• PROVIDED RECORDS:
___

import Summits.Parity.GeneralizedHardyLittlewood.Theses.LiouvilleMAD

/-!
# Route LiouvilleMAD — the glue `DecorrelationToDilatedChowla` (stmt-Parity-13321)

`DecorrelationToDilatedChowla : CosetDecorrelation → FanDecorrelation → DilatedChowla`.

Proof (Duke–Friedlander–Iwaniec divisor switching with sharp weights, as an exact identity).
Write `box M = (M,2M]²`, `Q = ⌊√M⌋ + 1`, `J = [Q, 2Q)` (so `|J| = Q` and `Q² > M`).
1. *Coset splitting.* For a modulus `j ≥ 1` the pairs `(m,m') ∈ box M` with `m ≡ m' (mod j)` are
   the disjoint union over `k ∈ [-M, M]` of the "fans" `m - m' = k·j`
   (`decorrelationToDilatedChowla_coset_eq_biUnion`); summing over `j ∈ J` and separating `k = 0`
   (the diagonal, counted `|J|` times) gives the exact identity
   `|J|·Σ_m f(m,m) + Σ_{0<|k|≤M} Σ_{j∈J} Σ_{m−m'=kj} f(m,m') = Σ_{j∈J} Σ_{m≡m' (j)} f(m,m')`
   (`decorrelationToDilatedChowla_divisor_switch`, the unfolded statement of the route's support
   item `DivisorSwitch`, for an arbitrary weight `f`).
2. *Empty fans.* On `box M` one has `|m − m'| < M < Q²`, so the fan `m − m' = k·j` is empty as
   soon as `j ≥ Q` and `|k| ≥ Q` (`decorrelationToDilatedChowla_fan_eq_zero`).
3. *Bookkeeping.* With `f(m,m') = λ(mn+c)λ(m'n'+c)` the coset sums are the `T_j` of
   `CosetDecorrelation` and the fan sums (summed over `j ∈ J`) are the `R_k` of `FanDecorrelation`;
   hence `Q·|S| ≤ Q·C₁⁺M^{3/4+ϑ₁} + (2Q−1)·C₂⁺M^{3/4+ϑ₂}`, and dividing by `Q` and using
   `M^{3/4+ϑᵢ} ≤ M^{1−κ}` for `M ≥ 1`, `κ = 1/4 − max ϑ₁ ϑ₂ > 0`, gives
   `|S| ≤ (C₁⁺ + 2C₂⁺)·M^{1−κ}`; `M = 0` is the empty sum.
-/

namespace Summit.Parity.GeneralizedHardyLittlewood.Theorems

open Summit.Parity.GeneralizedHardyLittlewood.Theses.LiouvilleMAD

/-- Coset splitting for one modulus `j ≥ 1`: the pairs `(m,m') ∈ (M,2M]²` with
`m ≡ m' (mod j)` are the union over `k ∈ [-M, M]` of the fans `m - m' = k·j`
(for such pairs `|m - m'| ≤ M`, so the quotient `k` lies in `[-M, M]`). -/
theorem decorrelationToDilatedChowla_coset_eq_biUnion (M : ℕ) {j : ℕ} (hj : 1 ≤ j) :
    (Finset.Ioc M (2 * M) ×ˢ Finset.Ioc M (2 * M)).filter (fun p : ℕ × ℕ => p.1 ≡ p.2 [MOD j]) =
      (Finset.Icc (-(M : ℤ)) M).biUnion (fun k : ℤ =>
        (Finset.Ioc M (2 * M) ×ˢ Finset.Ioc M (2 * M)).filter
          (fun p : ℕ × ℕ => (p.1 : ℤ) - p.2 = k * (j : ℤ))) := by
  ext p
  simp only [Finset.mem_filter, Finset.mem_biUnion, Finset.mem_Icc, Finset.mem_product,
    Finset.mem_Ioc]
  constructor
  · rintro ⟨hp, hmod⟩
    obtain ⟨t, ht⟩ := Nat.modEq_iff_dvd.mp hmod
    have h1 : (M : ℤ) < p.1 := by exact_mod_cast hp.1.1
    have h2 : (p.1 : ℤ) ≤ 2 * M := by exact_mod_cast hp.1.2
    have h3 : (M : ℤ) < p.2 := by exact_mod_cast hp.2.1
    have h4 : (p.2 : ℤ) ≤ 2 * M := by exact_mod_cast hp.2.2
    have habs : |t| ≤ M := by
      have h5 : |(p.2 : ℤ) - p.1| ≤ M := abs_sub_le_iff.mpr ⟨by linarith, by linarith⟩
      have h6 : |(p.2 : ℤ) - p.1| = j * |t| := by
        rw [ht, abs_mul, Nat.abs_cast]
      have h7 : |t| ≤ j * |t| := le_mul_of_one_le_left (abs_nonneg t) (by exact_mod_cast hj)
      linarith
    obtain ⟨h8, h9⟩ := abs_le.mp habs
    exact ⟨-t, ⟨by linarith, by linarith⟩, hp, by linear_combination -ht⟩
  · rintro ⟨k, -, hp, hk⟩
    exact ⟨hp, Nat.modEq_iff_dvd.mpr ⟨-k, by linear_combination -hk⟩⟩

/-- Coset splitting as a sum identity: for `j ≥ 1` and any weight `g` on pairs,
`Σ_{(m,m') ∈ (M,2M]², m ≡ m' (j)} g = Σ_{k ∈ [-M,M]} Σ_{m - m' = k·j} g`. -/
theorem decorrelationToDilatedChowla_coset_sum (g : ℕ × ℕ → ℝ) (M : ℕ) {j : ℕ} (hj : 1 ≤ j) :
    ∑ p ∈ (Finset.Ioc M (2 * M) ×ˢ Finset.Ioc M (2 * M)).filter
        (fun p : ℕ × ℕ => p.1 ≡ p.2 [MOD j]), g p =
      ∑ k ∈ Finset.Icc (-(M : ℤ)) M, ∑ p ∈ (Finset.Ioc M (2 * M) ×ˢ Finset.Ioc M (2 * M)).filter
        (fun p : ℕ × ℕ => (p.1 : ℤ) - p.2 = k * (j : ℤ)), g p := by
  rw [decorrelationToDilatedChowla_coset_eq_biUnion M hj, Finset.sum_biUnion]
  intro k _ k' _ hne
  simp only [Function.onFun]
  rw [Finset.disjoint_left]
  intro p hp hp'
  rw [Finset.mem_filter] at hp hp'
  have hj0 : (j : ℤ) ≠ 0 := by exact_mod_cast (by omega : j ≠ 0)
  exact hne (mul_right_cancel₀ hj0 (hp.2.symm.trans hp'.2))

/-- The diagonal fan `k = 0`: `Σ_{(m,m') ∈ (M,2M]², m - m' = 0·j} f m m' = Σ_{m ∈ (M,2M]} f m m`. -/
theorem decorrelationToDilatedChowla_diag_sum (f : ℕ → ℕ → ℝ) (M j : ℕ) :
    ∑ p ∈ (Finset.Ioc M (2 * M) ×ˢ Finset.Ioc M (2 * M)).filter
        (fun p : ℕ × ℕ => (p.1 : ℤ) - p.2 = 0 * (j : ℤ)), f p.1 p.2 =
      ∑ m ∈ Finset.Ioc M (2 * M), f m m := by
  rw [Finset.sum_filter, Finset.sum_product]
  refine Finset.sum_congr rfl fun m hm => ?_
  simp only [zero_mul, sub_eq_zero, Nat.cast_inj]
  rw [Finset.sum_ite_eq, if_pos hm]

/-- **DFI divisor switching** (exact elementary identity; this is the route's support item
`DivisorSwitch`, unfolded, for an arbitrary weight `f`): with `J = [Q, 2Q)` and pairs in `(M,2M]²`,
`|J|·Σ_m f(m,m) + Σ_{0<|k|≤M} Σ_{j∈J} Σ_{m−m'=kj} f(m,m') = Σ_{j∈J} Σ_{m≡m' (mod j)} f(m,m')`. -/
theorem decorrelationToDilatedChowla_divisor_switch (f : ℕ → ℕ → ℝ) (M Q : ℕ) :
    ((Finset.Ico Q (2 * Q)).card : ℝ) * (∑ m ∈ Finset.Ioc M (2 * M), f m m) +
      (∑ k ∈ (Finset.Icc (-(M : ℤ)) M).erase 0, ∑ j ∈ Finset.Ico Q (2 * Q),
        ∑ p ∈ (Finset.Ioc M (2 * M) ×ˢ Finset.Ioc M (2 * M)).filter
          (fun p : ℕ × ℕ => (p.1 : ℤ) - p.2 = k * (j : ℤ)), f p.1 p.2) =
      ∑ j ∈ Finset.Ico Q (2 * Q), ∑ p ∈ (Finset.Ioc M (2 * M) ×ˢ Finset.Ioc M (2 * M)).filter
        (fun p : ℕ × ℕ => p.1 ≡ p.2 [MOD j]), f p.1 p.2 := by
  have hJ : ∀ j ∈ Finset.Ico Q (2 * Q), 1 ≤ j := by
    intro j hj
    rw [Finset.mem_Ico] at hj
    omega
  have h1 : ∑ j ∈ Finset.Ico Q (2 * Q), ∑ p ∈ (Finset.Ioc M (2 * M) ×ˢ Finset.Ioc M (2 * M)).filter
        (fun p : ℕ × ℕ => p.1 ≡ p.2 [MOD j]), f p.1 p.2 =
      ∑ j ∈ Finset.Ico Q (2 * Q), ∑ k ∈ Finset.Icc (-(M : ℤ)) M,
        ∑ p ∈ (Finset.Ioc M (2 * M) ×ˢ Finset.Ioc M (2 * M)).filter
          (fun p : ℕ × ℕ => (p.1 : ℤ) - p.2 = k * (j : ℤ)), f p.1 p.2 :=
    Finset.sum_congr rfl fun j hj =>
      decorrelationToDilatedChowla_coset_sum (fun p : ℕ × ℕ => f p.1 p.2) M (hJ j hj)
  have h0 : (0 : ℤ) ∈ Finset.Icc (-(M : ℤ)) M := by simp
  rw [h1, Finset.sum_comm (s := Finset.Ico Q (2 * Q)) (t := Finset.Icc (-(M : ℤ)) M),
    ← Finset.add_sum_erase _ _ h0]
  congr 1
  rw [Finset.sum_congr rfl fun j _ => decorrelationToDilatedChowla_diag_sum f M j, Finset.sum_const,
    nsmul_eq_mul]

/-- Empty fans: on `(M,2M]²` one has `|m - m'| < M`, so if `M < Q²`, `Q ≤ j` and `Q ≤ |k|` the fan
`m - m' = k·j` is empty and any sum over it vanishes. -/
theorem decorrelationToDilatedChowla_fan_eq_zero (g : ℕ × ℕ → ℝ) {M Q j : ℕ} {k : ℤ}
    (hQ : M < Q * Q) (hj : Q ≤ j) (hk : (Q : ℤ) ≤ |k|) :
    ∑ p ∈ (Finset.Ioc M (2 * M) ×ˢ Finset.Ioc M (2 * M)).filter
        (fun p : ℕ × ℕ => (p.1 : ℤ) - p.2 = k * (j : ℤ)), g p = 0 := by
  refine Finset.sum_eq_zero fun p hp => ?_
  exfalso
  simp only [Finset.mem_filter, Finset.mem_product, Finset.mem_Ioc] at hp
  obtain ⟨⟨⟨h1, h2⟩, h3, h4⟩, hd⟩ := hp
  have h1' : (M : ℤ) < p.1 := by exact_mod_cast h1
  have h2' : (p.1 : ℤ) ≤ 2 * M := by exact_mod_cast h2
  have h3' : (M : ℤ) < p.2 := by exact_mod_cast h3
  have h4' : (p.2 : ℤ) ≤ 2 * M := by exact_mod_cast h4
  have hQ' : (M : ℤ) < (Q : ℤ) * Q := by exact_mod_cast hQ
  have h5 : |(p.1 : ℤ) - p.2| < (Q : ℤ) * Q := by
    rw [abs_lt]
    constructor <;> linarith
  have h6 : (Q : ℤ) * Q ≤ |k| * j :=
    mul_le_mul hk (by exact_mod_cast hj) (by positivity) (abs_nonneg k)
  rw [hd, abs_mul, Nat.abs_cast] at h5
  linarith

/-- The glue item `DecorrelationToDilatedChowla` of route LiouvilleMAD (stmt-Parity-13321):
`CosetDecorrelation → FanDecorrelation → DilatedChowla`, with `κ = 1/4 − max ϑ₁ ϑ₂` and
`C = max C₁ 0 + 2·max C₂ 0`.  Divisor switching (`decorrelationToDilatedChowla_divisor_switch`)
at `Q = ⌊√M⌋ + 1` expresses `Q·S` as the coset sums minus the fan sums; the fans with `|k| ≥ Q`
are empty (`decorrelationToDilatedChowla_fan_eq_zero`), at most `2Q − 1` values of `k` remain,
and one divides by `Q`. -/
theorem decorrelationToDilatedChowla_proof :
    Summit.Parity.GeneralizedHardyLittlewood.Theses.LiouvilleMAD.DecorrelationToDilatedChowla := by
  unfold Summit.Parity.GeneralizedHardyLittlewood.Theses.LiouvilleMAD.DecorrelationToDilatedChowla
    CosetDecorrelation FanDecorrelation DilatedChowla
  intro h₁ h₂ c hc
  obtain ⟨ϑ₁, hϑ₁, C₁, hC₁⟩ := h₁ c hc
  obtain ⟨ϑ₂, hϑ₂, C₂, hC₂⟩ := h₂ c hc
  refine ⟨1 / 4 - max ϑ₁ ϑ₂, by have := max_lt hϑ₁ hϑ₂; linarith, max C₁ 0 + 2 * max C₂ 0, ?_⟩
  intro M n n' hn hn' hnn' hnM hn'M
  -- the weight and the three kinds of sums
  set f : ℕ → ℕ → ℝ := fun m m' =>
    (ArithmeticFunction.liouville (Int.toNat ((m : ℤ) * n + c)) : ℝ) *
      (ArithmeticFunction.liouville (Int.toNat ((m' : ℤ) * n' + c)) : ℝ) with hf
  set Q : ℕ := Nat.sqrt M + 1 with hQdef
  set S : ℝ := ∑ m ∈ Finset.Ioc M (2 * M), f m m with hS
  set T : ℕ → ℝ := fun j => ∑ p ∈ (Finset.Ioc M (2 * M) ×ˢ Finset.Ioc M (2 * M)).filter
      (fun p : ℕ × ℕ => p.1 ≡ p.2 [MOD j]), f p.1 p.2 with hT
  set R : ℤ → ℝ := fun k => ∑ j ∈ Finset.Ico Q (2 * Q),
      ∑ p ∈ (Finset.Ioc M (2 * M) ×ˢ Finset.Ioc M (2 * M)).filter
        (fun p : ℕ × ℕ => (p.1 : ℤ) - p.2 = k * (j : ℤ)), f p.1 p.2 with hR
  have hC₁0 : 0 ≤ max C₁ 0 := le_max_right _ _
  have hC₂0 : 0 ≤ max C₂ 0 := le_max_right _ _
  show |S| ≤ (max C₁ 0 + 2 * max C₂ 0) * (M : ℝ) ^ (1 - (1 / 4 - max ϑ₁ ϑ₂))
  rcases Nat.eq_zero_or_pos M with hM0 | hMpos
  · -- M = 0: the sum is empty
    subst hM0
    have hS0 : S = 0 := by simp [hS]
    rw [hS0, abs_zero]
    positivity
  -- M ≥ 1
  have hM1 : (1 : ℝ) ≤ M := by exact_mod_cast hMpos
  have hQpos : (0 : ℝ) < Q := by positivity
  have hQ1 : 1 ≤ Q := by omega
  have hMQ : M < Q * Q := Nat.lt_succ_sqrt M
  have hcard : ((Finset.Ico Q (2 * Q)).card : ℝ) = Q := by
    rw [Nat.card_Ico, show 2 * Q - Q = Q by omega]
  -- divisor switching
  have hDS := decorrelationToDilatedChowla_divisor_switch f M Q
  rw [hcard] at hDS
  have hQS : (Q : ℝ) * S = ∑ j ∈ Finset.Ico Q (2 * Q), T j -
      ∑ k ∈ (Finset.Icc (-(M : ℤ)) M).erase 0, R k := by
    rw [← hDS]
    ring
  -- coset bound
  have hTb : ∑ j ∈ Finset.Ico Q (2 * Q), |T j| ≤ (Q : ℝ) * (max C₁ 0 * (M : ℝ) ^ (3 / 4 + ϑ₁)) := by
    rw [← hcard, ← nsmul_eq_mul, ← Finset.sum_const]
    refine Finset.sum_le_sum fun j hj => ?_
    rw [Finset.mem_Ico] at hj
    calc |T j| ≤ C₁ * (M : ℝ) ^ (3 / 4 + ϑ₁) := hC₁ M n n' j hn hn' hnn' hnM hn'M hj.1 hj.2
      _ ≤ max C₁ 0 * (M : ℝ) ^ (3 / 4 + ϑ₁) :=
          mul_le_mul_of_nonneg_right (le_max_left _ _) (by positivity)
  -- fan bound: only |k| < Q contributes
  have hRb : ∑ k ∈ (Finset.Icc (-(M : ℤ)) M).erase 0, |R k| ≤
      (2 * (Q : ℝ) - 1) * (max C₂ 0 * (M : ℝ) ^ (3 / 4 + ϑ₂)) := by
    set K := ((Finset.Icc (-(M : ℤ)) M).erase 0).filter (fun k : ℤ => |k| < Q) with hK
    have hsub : K ⊆ (Finset.Icc (-(M : ℤ)) M).erase 0 := Finset.filter_subset _ _
    have hzero : ∀ k ∈ (Finset.Icc (-(M : ℤ)) M).erase 0, k ∉ K → |R k| = 0 := by
      intro k hk hkK
      have hkQ : (Q : ℤ) ≤ |k| := by
        by_contra h
        exact hkK (Finset.mem_filter.mpr ⟨hk, lt_of_not_ge h⟩)
      rw [abs_eq_zero]
      refine Finset.sum_eq_zero fun j hj => ?_
      rw [Finset.mem_Ico] at hj
      exact decorrelationToDilatedChowla_fan_eq_zero (fun p : ℕ × ℕ => f p.1 p.2) hMQ hj.1 hkQ
    rw [← Finset.sum_subset hsub hzero]
    have hKcard : (K.card : ℝ) ≤ 2 * (Q : ℝ) - 1 := by
      have hKsub : K ⊆ Finset.Ioo (-(Q : ℤ)) Q := by
        intro k hk
        rw [hK, Finset.mem_filter] at hk
        rw [Finset.mem_Ioo]
        exact abs_lt.mp hk.2
      have h1 := Finset.card_le_card hKsub
      rw [Int.card_Ioo] at h1
      have h2 : K.card + 1 ≤ 2 * Q := by omega
      have h3 : (K.card : ℝ) + 1 ≤ 2 * Q := by exact_mod_cast h2
      linarith
    calc ∑ k ∈ K, |R k| ≤ ∑ k ∈ K, max C₂ 0 * (M : ℝ) ^ (3 / 4 + ϑ₂) := by
          refine Finset.sum_le_sum fun k hk => ?_
          have hk0 : k ≠ 0 := (Finset.mem_erase.mp (hsub hk)).1
          calc |R k| ≤ C₂ * (M : ℝ) ^ (3 / 4 + ϑ₂) := hC₂ M n n' k hn hn' hnn' hnM hn'M hk0
            _ ≤ max C₂ 0 * (M : ℝ) ^ (3 / 4 + ϑ₂) :=
                mul_le_mul_of_nonneg_right (le_max_left _ _) (by positivity)
      _ = (K.card : ℝ) * (max C₂ 0 * (M : ℝ) ^ (3 / 4 + ϑ₂)) := by
          rw [Finset.sum_const, nsmul_eq_mul]
      _ ≤ (2 * (Q : ℝ) - 1) * (max C₂ 0 * (M : ℝ) ^ (3 / 4 + ϑ₂)) :=
          mul_le_mul_of_nonneg_right hKcard (by positivity)
  -- exponents
  have he₁ : (M : ℝ) ^ (3 / 4 + ϑ₁) ≤ (M : ℝ) ^ (1 - (1 / 4 - max ϑ₁ ϑ₂)) :=
    Real.rpow_le_rpow_of_exponent_le hM1 (by have := le_max_left ϑ₁ ϑ₂; linarith)
  have he₂ : (M : ℝ) ^ (3 / 4 + ϑ₂) ≤ (M : ℝ) ^ (1 - (1 / 4 - max ϑ₁ ϑ₂)) :=
    Real.rpow_le_rpow_of_exponent_le hM1 (by have := le_max_right ϑ₁ ϑ₂; linarith)
  -- assemble: Q·|S| ≤ Q·C₁⁺M^{e₁} + (2Q−1)·C₂⁺M^{e₂}
  have hQabs : (Q : ℝ) * |S| ≤ (Q : ℝ) * (max C₁ 0 * (M : ℝ) ^ (3 / 4 + ϑ₁)) +
      (2 * (Q : ℝ) - 1) * (max C₂ 0 * (M : ℝ) ^ (3 / 4 + ϑ₂)) := by
    have h1 : (Q : ℝ) * |S| = |(Q : ℝ) * S| := by
      rw [abs_mul, abs_of_pos hQpos]
    rw [h1, hQS]
    calc |∑ j ∈ Finset.Ico Q (2 * Q), T j - ∑ k ∈ (Finset.Icc (-(M : ℤ)) M).erase 0, R k|
        ≤ |∑ j ∈ Finset.Ico Q (2 * Q), T j| + |∑ k ∈ (Finset.Icc (-(M : ℤ)) M).erase 0, R k| :=
          abs_sub _ _
      _ ≤ ∑ j ∈ Finset.Ico Q (2 * Q), |T j| + ∑ k ∈ (Finset.Icc (-(M : ℤ)) M).erase 0, |R k| :=
          add_le_add (Finset.abs_sum_le_sum_abs _ _) (Finset.abs_sum_le_sum_abs _ _)
      _ ≤ _ := add_le_add hTb hRb
  -- divide by Q and compare exponents
  have hmain : |S| ≤ max C₁ 0 * (M : ℝ) ^ (3 / 4 + ϑ₁) + 2 * (max C₂ 0 * (M : ℝ) ^ (3 / 4 + ϑ₂)) := by
    have h2 : (Q : ℝ) * |S| ≤ (Q : ℝ) * (max C₁ 0 * (M : ℝ) ^ (3 / 4 + ϑ₁) +
        2 * (max C₂ 0 * (M : ℝ) ^ (3 / 4 + ϑ₂))) := by
      have h3 : 0 ≤ max C₂ 0 * (M : ℝ) ^ (3 / 4 + ϑ₂) := by positivity
      nlinarith
    exact le_of_mul_le_mul_left h2 hQpos
  calc |S| ≤ max C₁ 0 * (M : ℝ) ^ (3 / 4 + ϑ₁) + 2 * (max C₂ 0 * (M : ℝ) ^ (3 / 4 + ϑ₂)) := hmain
    _ ≤ max C₁ 0 * (M : ℝ) ^ (1 - (1 / 4 - max ϑ₁ ϑ₂)) +
        2 * (max C₂ 0 * (M : ℝ) ^ (1 - (1 / 4 - max ϑ₁ ϑ₂))) := by
        gcongr
    _ = (max C₁ 0 + 2 * max C₂ 0) * (M : ℝ) ^ (1 - (1 / 4 - max ϑ₁ ϑ₂)) := by ring

end Summit.Parity.GeneralizedHardyLittlewood.Theorems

___

• WHAT THIS TASK INVOLVES: Write the number of lines in the data above that contain the word "ring", and add nothing to it.

• SOLUTION TO THE PROBLEM: 2